松原 あまり良い話ではないですが、実際に二度ほどもう死んでしまいたいと思ったことがあります。経営が嫌で、人生そのものが嫌になってしまったんです。その時、社員に「自分がいなくなったら保険金が入るから、それで給料を支払ってほしい」と伝えました。すると社員から「それなら死ぬ気で仕事をやったらどうなんですか!?」と言われました。その言葉を聞いて、ハッとしたんです。実際に「死ぬ気で」やったことがなかったと気づきました。

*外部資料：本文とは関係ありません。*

import Literature.AnabelianGeometry.EtaleTheta.SettingModelChiShearInner
import HarnessLib

/-!
# Models of the [EtTh] §1 root, R78 STAGE 2: JOINT continuity of a family of endomorphisms of `F̂₂` from the
# continuity of its two generator orbits; the affine action `Inn(b^m) ∘ shear k ∘ θ_α` (proof-only)

Mochizuki, *The étale theta function …*, Publ. RIMS **45** (2009) [EtTh], §1, PRIMS PDF p. 12
[cite: MochizukiEtTh2009, §1 p.12] ("`Δ_X` … a profinite free group on 2 generators"; the semi-direct product
structure of "`Π^tp_X`" over "`G_K`") and Prop. 1.5 (iii) p. 23 (the affine `Z`-action).  abc-iut cell, layer L2,
R78 cluster STAGE 2 («Tate shear», integrator abc-iut-L6-d6, R78-MAP #5), seat abc-iut-w5-d249 (gen 5): the
joint-continuity INPUT of hand F4q (`SettingModelTateSemidirect.lean`: `Γ ⋊ G_{ℚ_p}` along
`σ ↦ affTwist₃ ⟨((κ_p σ)^i, (κ_p σ)^j), χ σ⟩` is a topological group).  PROOF-ONLY (0 definitions), over
abc-iut-w5-d024's F2 (`eta`, `bPow`, `twist`, `ext_of_eta`), abc-iut-L2-t6's F2b/F2c (`shear`, `innB`, `affTwist₃`,
`affTwist₃Gfp`, `diagAut`) and abc-iut-L2-t1's root chain (`F₂hatT`, `Gfp`) — consumed BY NAME, nothing restated.

WHAT IS PROVED (pure profinite group theory, any topological space `G` of parameters):
* **`continuous_action_of_continuous_apply_eta`** — a family `Φ : G → End(F̂₂)` of continuous endomorphisms of
  the free profinite group `F̂₂ = ⟨a, b⟩^` is JOINTLY continuous in `(σ, x)` as soon as the two orbit maps
  `σ ↦ Φ σ (η a)`, `σ ↦ Φ σ (η b)` are continuous: each finite component `F̂₂ → F₂/H` of `Φ σ` is determined by its
  values on `η a`, `η b` (`ext_of_eta`), hence locally constant in `σ`, and it is continuous in `x`.  (This replaces
  the level-wise `val_twist_eq` computation of F2b's `continuous_twist_of_isLocallyConstant` by a uniform argument
  and needs no formula for the action on any quotient — cf. abc-iut-L6-d6's R78-MAP #5 warning that the shear does
  NOT descend to `Heis(ℤ/N)`.)
* `continuous_actionGfp_of_continuous_action` — transport to `Γ = F̂₂ ×_Ẑ ℤ` for families acting by `Ψ σ × id`.
* `affTwist₃_eta_of_zero` / `affTwist₃_eta_of_one` — the generator orbits of the three-parameter affine action:
  `η a ↦ b^m · (η a · b^k) · b^{−m}`, `η b ↦ b^{α(1)}`;
* **`continuous_affTwist₃_of_continuous`** / **`continuous_affTwist₃Gfp_of_continuous`** — for ANY
  `ρ : G → (Ẑ × Ẑ) ⋊_{diag} Ẑ^×` whose three coordinates `m = (ρ σ).left.1`, `k = (ρ σ).left.2`, `(ρ σ).right (1)`
  are continuous `G → Ẑ`, the action `(σ, x) ↦ affTwist₃ (ρ σ) x` on `F̂₂` (resp. `affTwist₃Gfp` on `Γ`) is jointly
  continuous.
SEMI-SYNTHETIC MODEL INPUT, CONSISTENCY EVIDENCE ONLY; nothing of [EtTh] is asserted; no side is taken on
[IUTchIII] Cor. 3.12.
-/

noncomputable section

namespace Literature.AnabelianGeometry.EtaleTheta.SettingModel

open Literature.AnabelianGeometry.SemiGraphs _root_.Topology _root_.Function
open CategoryTheory ProfiniteGrp ProfiniteGrp.ProfiniteCompletion

/-! ### Joint continuity of a family of endomorphisms of `F̂₂` from its two generator orbits -/

/-- **Joint continuity from the two topological generators.**  Let `Φ : G → End(F̂₂)` be a family of
continuous endomorphisms of the free profinite group `F̂₂ = ⟨a, b⟩^` indexed by a topological space `G`, such that
the orbit maps of the two generators `σ ↦ Φ σ (η a)` and `σ ↦ Φ σ (η b)` are continuous.  Then
`(σ, x) ↦ Φ σ x` is jointly continuous: for each normal `H ≤ F₂` of finite index the component
`F̂₂ → F₂/H` of `Φ σ` is determined by its (locally constant) values on `η a`, `η b` (`ext_of_eta`), hence locally
constant in `σ`, and continuous in `x`. [cite: MochizukiEtTh2009, §1 p.12] -/
theorem continuous_action_of_continuous_apply_eta {G : Type*} [TopologicalSpace G]
    (Φ : G → F₂hatT →* F₂hatT) (hc : ∀ σ, Continuous (Φ σ))
    (h0 : Continuous fun σ => Φ σ (eta (FreeGroup.of 0)))
    (h1 : Continuous fun σ => Φ σ (eta (FreeGroup.of 1))) :
    Continuous fun q : G × F₂hatT => Φ q.1 q.2 := by
  refine continuous_induced_rng.2 (continuous_pi fun H => ?_)
  haveI : DiscreteTopology ((diagram (GrpCat.of F₂)).obj H) := ⟨rfl⟩
  letI : TopologicalSpace (F₂ ⧸ H.toSubgroup) := ⊥
  haveI : DiscreteTopology (F₂ ⧸ H.toSubgroup) := ⟨rfl⟩
  -- the `H`-component as a continuous homomorphism into the discrete finite quotient
  let πH : F₂hatT →ₜ* (F₂ ⧸ H.toSubgroup) :=
    { toFun := fun y => y.val H
      map_one' := rfl
      map_mul' := fun _ _ => rfl
      continuous_toFun := (continuous_apply H).comp continuous_subtype_val }
  -- the members of the family as continuous homomorphisms
  let Φc : G → (F₂hatT →ₜ* F₂hatT) := fun σ => { Φ σ with continuous_toFun := hc σ }
  refine (IsLocallyConstant.iff_exists_open _).2 (fun q₀ => ?_) |>.continuous
  refine ⟨(((fun σ => πH (Φ σ (eta (FreeGroup.of 0)))) ⁻¹' {πH (Φ q₀.1 (eta (FreeGroup.of 0)))}) ∩
      ((fun σ => πH (Φ σ (eta (FreeGroup.of 1)))) ⁻¹' {πH (Φ q₀.1 (eta (FreeGroup.of 1)))})) ×ˢ
      ((fun x => πH (Φ q₀.1 x)) ⁻¹' {πH (Φ q₀.1 q₀.2)}), ?_, ⟨⟨rfl, rfl⟩, rfl⟩, ?_⟩
  · exact (((isOpen_discrete _).preimage (πH.continuous.comp h0)).inter
      ((isOpen_discrete _).preimage (πH.continuous.comp h1))).prod
      ((isOpen_discrete _).preimage (πH.continuous.comp (hc q₀.1)))
  · rintro ⟨σ, x⟩ ⟨⟨hσ0, hσ1⟩, hx⟩
    have h0' : (πH.comp (Φc σ)) (eta (FreeGroup.of 0)) = (πH.comp (Φc q₀.1)) (eta (FreeGroup.of 0)) := hσ0
    have h1' : (πH.comp (Φc σ)) (eta (FreeGroup.of 1)) = (πH.comp (Φc q₀.1)) (eta (FreeGroup.of 1)) := hσ1
    have key : πH.comp (Φc σ) = πH.comp (Φc q₀.1) := ext_of_eta h0' h1'
    have hx' : πH (Φ q₀.1 x) = πH (Φ q₀.1 q₀.2) := hx
    have hσx : (πH.comp (Φc σ)) x = (πH.comp (Φc q₀.1)) x := DFunLike.congr_fun key x
    change πH (Φ σ x) = πH (Φ q₀.1 q₀.2)
    exact hσx.trans hx'

/-- **Transport to `Γ = F̂₂ ×_Ẑ ℤ`.**  If a family `Φ : G → (Γ → Γ)` acts on coordinates by `Ψ σ × id` for a jointly
continuous `Ψ : G × F̂₂ → F̂₂`, then `(σ, γ) ↦ Φ σ γ` is jointly continuous (the topology of `Γ` is induced from
`F̂₂ × ℤ`). [cite: MochizukiEtTh2009, §1 p.12] -/
theorem continuous_actionGfp_of_continuous_action {G : Type*} [TopologicalSpace G]
    (Ψ : G → F₂hatT → F₂hatT) (Φ : G → Gfp → Gfp)
    (hΦ : ∀ σ γ, ((Φ σ γ : Gfp) : F₂hatT × Multiplicative ℤ) =
      (Ψ σ (γ : F₂hatT × Multiplicative ℤ).1, (γ : F₂hatT × Multiplicative ℤ).2))
    (hΨ : Continuous fun q : G × F₂hatT => Ψ q.1 q.2) :
    Continuous fun q : G × Gfp => Φ q.1 q.2 := by
  refine continuous_induced_rng.2 ?_
  have hfun : (fun q : G × Gfp => ((Φ q.1 q.2 : Gfp) : F₂hatT × Multiplicative ℤ)) =
      fun q => (Ψ q.1 (q.2 : F₂hatT × Multiplicative ℤ).1, (q.2 : F₂hatT × Multiplicative ℤ).2) :=
    funext fun q => hΦ q.1 q.2
  change Continuous (fun q : G × Gfp => ((Φ q.1 q.2 : Gfp) : F₂hatT × Multiplicative ℤ))
  rw [hfun]
  refine Continuous.prodMk ?_ (continuous_snd.comp (continuous_subtype_val.comp continuous_snd))
  have h2 : Continuous fun q : G × Gfp => (q.1, (q.2 : F₂hatT × Multiplicative ℤ).1) :=
    continuous_fst.prodMk (continuous_fst.comp (continuous_subtype_val.comp continuous_snd))
  exact Continuous.comp (f := fun q : G × Gfp => (q.1, (q.2 : F₂hatT × Multiplicative ℤ).1))
    (g := fun q : G × F₂hatT => Ψ q.1 q.2) hΨ h2

/-! ### The generator orbits of the three-parameter affine action `Inn(b^m) ∘ shear k ∘ θ_α` -/

/-- `affTwist₃ g (η a) = b^m · (η a · b^k) · b^{−m}` with `(m, k) = g.left`. [cite: MochizukiEtTh2009, Prop 1.5 (iii) p.23] -/
theorem affTwist₃_eta_of_zero (g : (ZH × ZH) ⋊[diagAut] MulAut ZH) :
    affTwist₃ g (eta (FreeGroup.of 0)) = bPow g.left.1 * (eta (FreeGroup.of 0) * bPow g.left.2) * (bPow g.left.1)⁻¹ := by
  rw [affTwist₃_apply, twist_eta_of_zero, shear_eta_of_zero, innB_apply]

/-- `affTwist₃ g (η b) = b^{g.right (1)}`. [cite: MochizukiEtTh2009, Prop 1.5 (iii) p.23] -/
theorem affTwist₃_eta_of_one (g : (ZH × ZH) ⋊[diagAut] MulAut ZH) :
    affTwist₃ g (eta (FreeGroup.of 1)) = bPow (g.right (iotaZ (Multiplicative.ofAdd 1))) := by
  rw [affTwist₃_apply, twist_eta_of_one, shear_bPow, innB_bPow]

/-- `affTwist₃Gfp` on coordinates: `(affTwist₃ g × id)|_Γ`. [cite: MochizukiEtTh2009, Prop 1.5 (iii) p.23] -/
theorem coe_affTwist₃Gfp (g : (ZH × ZH) ⋊[diagAut] MulAut ZH) (q : Gfp) :
    ((affTwist₃Gfp g q : Gfp) : F₂hatT × Multiplicative ℤ) =
      (affTwist₃ g (q : F₂hatT × Multiplicative ℤ).1, (q : F₂hatT × Multiplicative ℤ).2) := rfl

/-! ### Joint continuity of the affine action along continuous parameters -/

/-- **The three-parameter affine action is jointly continuous along continuous parameters.**  For any
`ρ : G → (Ẑ × Ẑ) ⋊_{diag} Ẑ^×` with continuous coordinates `σ ↦ (ρ σ).left.1`, `σ ↦ (ρ σ).left.2` and
`σ ↦ (ρ σ).right (1)` (`G → Ẑ`), the map `(σ, x) ↦ affTwist₃ (ρ σ) x` on `G × F̂₂` is continuous — the generator
orbits `b^m · η a · b^k · b^{−m}` and `b^{α(1)}` are continuous, so `continuous_action_of_continuous_apply_eta`
applies. [cite: MochizukiEtTh2009, Prop 1.5 (iii) p.23] -/
theorem continuous_affTwist₃_of_continuous {G : Type*} [TopologicalSpace G] (ρ : G → (ZH × ZH) ⋊[diagAut] MulAut ZH)
    (hm : Continuous fun σ => (ρ σ).left.1) (hk : Continuous fun σ => (ρ σ).left.2)
    (hα : Continuous fun σ => (ρ σ).right (iotaZ (Multiplicative.ofAdd 1))) :
    Continuous fun q : G × F₂hatT => affTwist₃ (ρ q.1) q.2 := by
  refine continuous_action_of_continuous_apply_eta (fun σ => (affTwist₃ (ρ σ)).toMonoidHom)
    (fun σ => continuous_affTwist₃ _) ?_ ?_
  · have hfun : (fun σ : G => (affTwist₃ (ρ σ)).toMonoidHom (eta (FreeGroup.of 0))) = fun σ =>
        bPow (ρ σ).left.1 * (eta (FreeGroup.of 0) * bPow (ρ σ).left.2) * (bPow (ρ σ).left.1)⁻¹ :=
      funext fun σ => affTwist₃_eta_of_zero _
    rw [hfun]
    exact ((bPow.continuous.comp hm).mul (continuous_const.mul (bPow.continuous.comp hk))).mul
      (bPow.continuous.comp hm).inv
  · have hfun : (fun σ : G => (affTwist₃ (ρ σ)).toMonoidHom (eta (FreeGroup.of 1))) = fun σ =>
        bPow ((ρ σ).right (iotaZ (Multiplicative.ofAdd 1))) :=
      funext fun σ => affTwist₃_eta_of_one _
    rw [hfun]
    exact bPow.continuous.comp hα

/-- **The affine action on `Γ` is jointly continuous along continuous parameters** (same hypotheses; the input
making `Γ ⋊_{affTwist₃Gfp ∘ ρ} G` a topological group). [cite: MochizukiEtTh2009, Prop 1.5 (iii) p.23] -/
theorem continuous_affTwist₃Gfp_of_continuous {G : Type*} [TopologicalSpace G]
    (ρ : G → (ZH × ZH) ⋊[diagAut] MulAut ZH)
    (hm : Continuous fun σ => (ρ σ).left.1) (hk : Continuous fun σ => (ρ σ).left.2)
    (hα : Continuous fun σ => (ρ σ).right (iotaZ (Multiplicative.ofAdd 1))) :
    Continuous fun q : G × Gfp => affTwist₃Gfp (ρ q.1) q.2 :=
  continuous_actionGfp_of_continuous_action (fun σ x => affTwist₃ (ρ σ) x) (fun σ γ => affTwist₃Gfp (ρ σ) γ)
    (fun σ γ => coe_affTwist₃Gfp (ρ σ) γ) (continuous_affTwist₃_of_continuous ρ hm hk hα)

end Literature.AnabelianGeometry.EtaleTheta.SettingModel

end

それから、365日間、当時は本当に死ぬ気で働きました。その結果、驚くほどの利益が出て、社員たちも元気になりました。やはり、従業員やその家族の存在が、私を支え、奮い立たせてくれたんだと思います。

——社員の方々の支えが大きな力になったのですね。

松原 そうです。私は一人ではない、仲間がいるという意識があったからこそ、やってこられました。これからもその気持ちを持ち続け、次の世代にも引き継ぎたいと思っています。後継者にも「一人ではない」という思いを持ってほしいですね。社員とその家族を含めれば、1万人以上の人々が私たちと共にいるんです。彼らと一緒に過ごす時間や活動が、私にとって大きな意味を持っていて、大事にしたいと思っています。

今後の新規事業や既存事業の拡大プラン

——ここまでは過去のお話を伺いましたが、今後の新規事業や既存事業の拡大についてもお聞きしたいと思います。今後の展望や、既存事業の中で特に力を入れていきたい部分について教えてください。

松原 そうですね、先ほどもお話しした通り、医療・福祉分野における「医食住」のうち、特に「食」と「住」に挑戦しています。まだまだ広げられる分野が多いですし、そこに注力していきたいと考えています。

ただ、今後特に力を入れたいのは、誤解を恐れずに言うと「変人」を集めることです(笑)。普通の人たちは普通の世界にいるので、そこから新しい発見や斬新な発想が生まれにくいと思うんです。変わった視点を持つ人たち、普通ではない人たちを集めて、ユニークなアイデアや発想をぶつけ合いたいと思っています。

——「変人」という言葉が印象的ですが、どのような狙いがあるのでしょうか?

松原 変わった人たちは、常に違う視点を持っているんです。普通の人が見ないところを見て、突然変わったことを言う。そんな人たちを集めて、10年後でもいいので、何か新しいものを生み出せれば面白いなと思っています。私自身も「変人」だと思っていますし(笑)、これまで多くのシステムや商品を自分で考えてきました。それをさらに進化させていきたいですね。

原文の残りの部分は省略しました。